There are a few problems, which add to my stress overall. The first is that getting 20 minutes of total, undisturbed quiet is impossible in my house. I don’t have any kids, obviously, but the phone rings off the hook, the dog barks at every little sound, the cat breaks an average of one dish a day, and Matt only talks to me when I want to be left alone. 20 minutes around here might as well be an hour …might as well be six hours. The other problem is that Matt sort of scoffs at things like this. I told him once that I wanted to get a fish. When he asked me why, I told him it was because I find fish to be calming, serene, and I needed a calming influence, however small. He laughed at me and to this day, I still don’t have a fish. He’s sweet, but he can be supremely unsupportive of things he finds to be ridiculous. I’m a little afraid to tell him about this because I’m worried it’ll be like the fish.

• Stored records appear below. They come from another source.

import Literature.Computability.AlgebraicComplexity.LoweringUnipotentMaps
import HarnessLib

/-!
# Borel-fixed normal form without the fixed point theorem: unipotent moves lower a graded potential

Topic `Literature/Computability/AlgebraicComplexity`. Over `LoweringUnipotentMaps.lean` (graded
subspaces `IsGraded`, lowering unipotent maps `IsLowering`) and `WeightInitialSubspace.lean` (the
torus limit `WtInit.stage`, its dimension and gradedness), written for the Borel-fixed border
apolarity lower bounds of Conner–Harper–Landsberg 2023 (§2.4: "we may assume that `E_{ijk}` is
Borel fixed"; there via the Borel fixed point theorem on a product of Grassmannians). Here the
Borel part is ELEMENTARY. For a graded `E ≤ K^σ` and a lowering `u`:

* `WtInit.finrank_Fge_map_le` — `dim (uE ∩ V_{≥ d}) ≤ dim (E ∩ V_{≥ d})` for every `d` (truncate a
  preimage to its part of degree `≥ d`; injective because `u` preserves `V_{<d}`), so the
  POTENTIAL `WtInit.pot deg F d₀ n = ∑_{i<n} dim (F ∩ V_{≥ d₀+i})` (Abel-summed form of
  `∑_d d · dim in_d F`, the total torus weight) satisfies `pot (uE) ≤ pot E` (`WtInit.pot_map_le`);
* `WtInit.map_eq_of_finrank_Fge_eq`, `WtInit.map_eq_of_pot_map_eq` — equality forces `uE = E`
  (a homogeneous `f' ∈ E` is `u f` for the preimage `f` truncating to `f'`:
  `u f - f' ∈ V_{<d} ∩ V_{≥d} = 0`);
* `WtInit.pot_stage_eq`, `WtInit.isGraded_stage` — the torus limit `in(G) = stage deg G d₀ n`
  keeps the potential and is graded;
* `WtInit.exists_fixed_of_forall_stage_map`, `WtInit.exists_fixed_triple` — **Borel-fixed normal
  form**: if a property of graded subspaces (resp. of triples of subspaces of three graded spaces,
  moved simultaneously — the `(110)`, `(011)`, `(101)` candidates of one decomposition) is preserved
  by `E ↦ in(u_a E)` for a family of lowering maps `u_a`, then a potential-MINIMAL graded subspace
  with the property is fixed by every `u_a`. With the `u_a` the root elements of a Borel `𝔹` this
  is CHL's normal form, by explicit degenerations (as for generic initial ideals) instead of the
  fixed point theorem.

Everything PROVED.

## References

* A. Conner, A. Harper, J. M. Landsberg, *New lower bounds for matrix multiplication and `det₃`*,
  Forum Math. Pi 11 (2023) e17 = arXiv:1911.07981, §2.4–§2.5. [ConnerHarperLandsberg2023]

## Design

The potential is a natural number (window `[d₀, d₀+n)` containing all degrees), so minimal elements
exist by `Nat.find`; the family `u_a` need not be finite.
-/

noncomputable section

open scoped BigOperators

namespace Literature.Computability.AlgebraicComplexity

namespace WtInit

universe u v

variable {K : Type u} [Field K] {σ : Type v} {deg : σ → ℤ}

/-! ## The potential drops under a lowering map, with equality only at fixed subspaces -/

section Potential

variable {u : (σ → K) →ₗ[K] (σ → K)} {E : Submodule K (σ → K)}

variable (deg) in
/-- The preimage in `E` of `uE ∩ V_{≥ d}`: `T_d = {f ∈ E | u f ∈ V_{≥ d}}`. [folklore] -/
def preFge (u : (σ → K) →ₗ[K] (σ → K)) (E : Submodule K (σ → K)) (d : ℤ) : Submodule K (σ → K) :=
  E ⊓ (Vge deg d).comap u

variable (deg) in
/-- `u` maps `T_d` onto `uE ∩ V_{≥ d}`. [folklore] -/
theorem map_preFge_eq (d : ℤ) : (preFge deg u E d).map u = Fge deg (E.map u) d := by
  apply le_antisymm
  · rintro _ ⟨f, ⟨hfE, hfV⟩, rfl⟩
    exact ⟨Submodule.mem_map_of_mem hfE, hfV⟩
  · rintro y ⟨⟨f, hfE, rfl⟩, hyV⟩
    exact ⟨f, ⟨hfE, hyV⟩, rfl⟩

variable (deg) in
/-- The truncation `f ↦ f - projLt d f` on `T_d`, as a linear map. [folklore] -/
def truncMap (u : (σ → K) →ₗ[K] (σ → K)) (E : Submodule K (σ → K)) (d : ℤ) :
    preFge deg u E d →ₗ[K] (σ → K) :=
  (LinearMap.id - projLt (K := K) deg d).comp (preFge deg u E d).subtype

variable (deg) in
/-- Entries of the truncation map. [folklore] -/
@[simp] theorem truncMap_apply (d : ℤ) (f : preFge deg u E d) :
    truncMap deg u E d f = (f : σ → K) - projLt deg d f := rfl

variable [Fintype σ]

variable (deg) in
/-- `dim (uE ∩ V_{≥ d}) ≤ dim T_d`. [folklore] -/
theorem finrank_Fge_map_le_preFge (d : ℤ) :
    Module.finrank K (Fge deg (E.map u) d) ≤ Module.finrank K (preFge deg u E d) := by
  rw [← map_preFge_eq deg]
  exact Submodule.finrank_map_le _ _

/-- The truncation maps `T_d` into `E ∩ V_{≥ d}` (for a graded `E`). [folklore] -/
theorem range_truncMap_le (hE : IsGraded deg E) (d : ℤ) :
    LinearMap.range (truncMap deg u E d) ≤ Fge deg E d := by
  rintro _ ⟨f, rfl⟩
  exact hE.sub_projLt_mem_Fge d f.2.1

/-- **The truncation is injective on `T_d`**: a vector of `T_d` with no component of degree `≥ d`
lies in `V_{<d}`, so does its image (`u` is lowering), which also lies in `V_{≥ d}`. [folklore] -/
theorem truncMap_injective (hu : IsLowering deg u) (d : ℤ) :
    Function.Injective (truncMap deg u E d) := by
  rw [← LinearMap.ker_eq_bot, Submodule.eq_bot_iff]
  intro f hf
  rw [LinearMap.mem_ker, truncMap_apply, sub_eq_zero] at hf
  have h1 : u f ∈ Vlt deg d := hu.map_mem_Vlt (hf ▸ projLt_mem_Vlt deg d (f : σ → K))
  have h2 : u f ∈ Vge deg d := f.2.2
  have h3 : u f = 0 := eq_zero_of_mem_Vlt_of_mem_Vge deg h1 h2
  have h4 : (f : σ → K) = 0 := hu.injective (by rw [h3, map_zero])
  exact Subtype.ext h4

variable (hu : IsLowering deg u) (hE : IsGraded deg E)
include hu hE

/-- **`dim (uE ∩ V_{≥ d}) ≤ dim (E ∩ V_{≥ d})`** for a graded `E` and a lowering `u`.
[cite: ConnerHarperLandsberg2023, §2.4] -/
theorem finrank_Fge_map_le (d : ℤ) :
    Module.finrank K (Fge deg (E.map u) d) ≤ Module.finrank K (Fge deg E d) := by
  refine (finrank_Fge_map_le_preFge deg d).trans ?_
  rw [← LinearMap.finrank_range_of_inj (truncMap_injective hu d)]
  exact Submodule.finrank_mono (range_truncMap_le hE d)

/-- **Equality of the counts forces `uE ⊇ E` degree by degree.** If
`dim (uE ∩ V_{≥ d}) = dim (E ∩ V_{≥ d})` then every homogeneous `f' ∈ E` of degree `d` is `u f`
for some `f ∈ E`: take `f ∈ T_d` truncating to `f'`; then `u f - f' ∈ V_{<d} ∩ V_{≥ d} = 0`.
[cite: ConnerHarperLandsberg2023, §2.4] -/
theorem projDeg_mem_map_of_finrank_Fge_eq {d : ℤ}
    (h : Module.finrank K (Fge deg (E.map u) d) = Module.finrank K (Fge deg E d))
    {x : σ → K} (hx : x ∈ E) : projDeg deg d x ∈ E.map u := by
  -- the truncation `T_d → E ∩ V_{≥ d}` is onto
  have hle1 := finrank_Fge_map_le_preFge deg (u := u) (E := E) d
  have hinj := truncMap_injective (E := E) hu d
  have hrange : LinearMap.range (truncMap deg u E d) = Fge deg E d := by
    apply Submodule.eq_of_le_of_finrank_eq (range_truncMap_le hE d)
    apply le_antisymm (Submodule.finrank_mono (range_truncMap_le hE d))
    rw [LinearMap.finrank_range_of_inj hinj]
    omega
  set f' := projDeg deg d x with hf'
  have hf'E : f' ∈ Fge deg E d :=
    ⟨hE d x hx, (mem_Vge deg).2 fun s hs => by simp [hf', projDeg, show deg s ≠ d by omega]⟩
  rw [← hrange] at hf'E
  obtain ⟨f, hf⟩ := hf'E
  rw [truncMap_apply] at hf
  -- `u f = f'`
  have hlow1 : u f' - f' ∈ Vlt deg d := hu d f' (isHomog_projDeg deg d x)
  have hlow2 : u (projLt deg d (f : σ → K)) ∈ Vlt deg d := hu.map_mem_Vlt (projLt_mem_Vlt deg d _)
  have hsplit : u (f : σ → K) = u f' + u (projLt deg d (f : σ → K)) := by
    rw [← map_add]
    congr 1
    rw [← hf]
    abel
  have hdiff : u f - f' = (u f' - f') + u (projLt deg d (f : σ → K)) := by
    rw [hsplit]
    abel
  have hVlt : u f - f' ∈ Vlt deg d := hdiff ▸ Submodule.add_mem _ hlow1 hlow2
  have hVge : u f - f' ∈ Vge deg d := by
    refine Submodule.sub_mem _ f.2.2 ((mem_Vge deg).2 fun s hs => ?_)
    simp [hf', projDeg, show deg s ≠ d by omega]
  have heq : u f = f' := sub_eq_zero.1 (eq_zero_of_mem_Vlt_of_mem_Vge deg hVlt hVge)
  exact ⟨f, f.2.1, heq⟩

/-- **`uE = E` when the counts agree in every degree.** [cite: ConnerHarperLandsberg2023, §2.4] -/
theorem map_eq_of_finrank_Fge_eq
    (h : ∀ d, Module.finrank K (Fge deg (E.map u) d) = Module.finrank K (Fge deg E d)) :
    E.map u = E := by
  have hle : E ≤ E.map u :=
    le_of_projDeg_mem deg fun d x hx => projDeg_mem_map_of_finrank_Fge_eq hu hE (h d) hx
  refine (Submodule.eq_of_le_of_finrank_eq hle ?_).symm
  exact LinearEquiv.finrank_eq (Submodule.equivMapOfInjective u hu.injective E)

omit hu hE in
variable (deg) in
/-- **The potential** of a subspace over the window `[d₀, d₀ + n)`:
`pot F = ∑_{i<n} dim (F ∩ V_{≥ d₀+i})` — by `finrank_Fge_eq_sum` this is `∑_i i · dim in_{d₀+i} F`
up to the constant `dim F`, i.e. the total torus weight of `F`. [folklore] -/
def pot (F : Submodule K (σ → K)) (d₀ : ℤ) (n : ℕ) : ℕ :=
  ∑ i ∈ Finset.range n, Module.finrank K (Fge deg F (d₀ + i))

/-- The potential does not increase under a lowering map. [folklore] -/
theorem pot_map_le (d₀ : ℤ) (n : ℕ) : pot deg (E.map u) d₀ n ≤ pot deg E d₀ n :=
  Finset.sum_le_sum fun i _ => finrank_Fge_map_le hu hE (d₀ + i)

/-- **Equal potential over a window containing all degrees forces `uE = E`.** [folklore] -/
theorem map_eq_of_pot_map_eq {d₀ : ℤ} {n : ℕ} (hlo : ∀ s, d₀ ≤ deg s) (hhi : ∀ s, deg s < d₀ + n)
    (h : pot deg (E.map u) d₀ n = pot deg E d₀ n) : E.map u = E := by
  have hterm := (Finset.sum_eq_sum_iff_of_le (s := Finset.range n)
    fun i _ => finrank_Fge_map_le hu hE (d₀ + i)).1 h
  refine map_eq_of_finrank_Fge_eq hu hE fun d => ?_
  have hdim : Module.finrank K (E.map u) = Module.finrank K E :=
    (LinearEquiv.finrank_eq (Submodule.equivMapOfInjective u hu.injective E)).symm
  rcases lt_or_ge d (d₀ + n) with hd | hd
  · rcases le_or_gt d d₀ with hd' | hd'
    · rw [Fge_eq_of_le deg _ fun s => hd'.trans (hlo s), Fge_eq_of_le deg _ fun s => hd'.trans (hlo s),
        hdim]
    · obtain ⟨i, hi, rfl⟩ : ∃ i : ℕ, i < n ∧ d = d₀ + i := ⟨(d - d₀).toNat, by omega, by omega⟩
      exact hterm i (Finset.mem_range.2 hi)
  · rw [Fge_eq_bot_of_lt deg _ fun s => (hhi s).trans_le hd,
      Fge_eq_bot_of_lt deg _ fun s => (hhi s).trans_le hd]

end Potential

/-! ## The torus limit keeps the potential -/

section Stage

variable (deg)
variable (G : Submodule K (σ → K)) {d₀ : ℤ} {n : ℕ}

/-- The pieces of `G` are pieces of its torus limit: `in_d G ≤ in_d (stage G)` for `d` in the
window. [folklore] -/
theorem inPart_le_inPart_stage {i : ℕ} (hi : i < n) :
    inPart deg G (d₀ + i) ≤ inPart deg (stage deg G d₀ n) (d₀ + i) := by
  rintro x ⟨ψ, hψ, rfl⟩
  have hx : projDeg deg (d₀ + i) ψ ∈ stage deg G d₀ n :=
    projDeg_mem_stage_of_mem deg G d₀ hi hψ.1 hψ.2
  have hxV : projDeg deg (d₀ + i) ψ ∈ Vge deg (d₀ + i) := (mem_Vge deg).2 fun s hs => by
    simp [projDeg, show deg s ≠ d₀ + i by omega]
  refine ⟨projDeg deg (d₀ + i) ψ, ⟨hx, hxV⟩, ?_⟩
  funext s
  by_cases h : deg s = d₀ + i <;> simp [projDeg, h]

variable [Fintype σ] (hlo : ∀ s, d₀ ≤ deg s) (hhi : ∀ s, deg s < d₀ + n)
include hlo hhi

/-- The torus limit has the same pieces DIMENSION-wise: `dim in_d (stage G) = dim in_d G`.
[folklore] -/
theorem finrank_inPart_stage_eq {i : ℕ} (hi : i < n) :
    Module.finrank K (inPart deg (stage deg G d₀ n) (d₀ + i)) =
      Module.finrank K (inPart deg G (d₀ + i)) := by
  have hle : ∀ j ∈ Finset.range n, Module.finrank K (inPart deg G (d₀ + j)) ≤
      Module.finrank K (inPart deg (stage deg G d₀ n) (d₀ + j)) :=
    fun j hj => Submodule.finrank_mono (inPart_le_inPart_stage deg G (Finset.mem_range.1 hj))
  have hsum : ∑ j ∈ Finset.range n, Module.finrank K (inPart deg G (d₀ + j)) =
      ∑ j ∈ Finset.range n, Module.finrank K (inPart deg (stage deg G d₀ n) (d₀ + j)) := by
    rw [← finrank_eq_sum_finrank_inPart deg G d₀ n hlo hhi,
      ← finrank_eq_sum_finrank_inPart deg (stage deg G d₀ n) d₀ n hlo hhi, finrank_stage_eq deg G hlo hhi]
  exact ((Finset.sum_eq_sum_iff_of_le hle).1 hsum i (Finset.mem_range.2 hi)).symm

All in all, despite the potential problems, I think it could be really good for me. I’m still trying to weigh it out because I’m still trying to get my life in some semblance of order. I need a regular sleeping schedule, a regular exercise schedule (walking & yoga), regular eating habits (3 square meals a day and healthy snacks), a writing schedule, and now a meditation schedule. I would really like to do the meditation at the same time every day. Making healthy habits is top priority for me right now, even though I’m still struggling to make those habits, let alone making them stick.
One thing they do offer at Tricycle as a part of this challenge is the vows. I think, though I won’t be taking part in the Buddhist element of this challenge, I am going to take the vows. The vows look like this…
Body
I will restore my body by ________________________________________________
I will nourish my body by ________________________________________________
I will honor my body by _________________________________________________
Mind
I will work with my mind by meditating daily for _______ minutes.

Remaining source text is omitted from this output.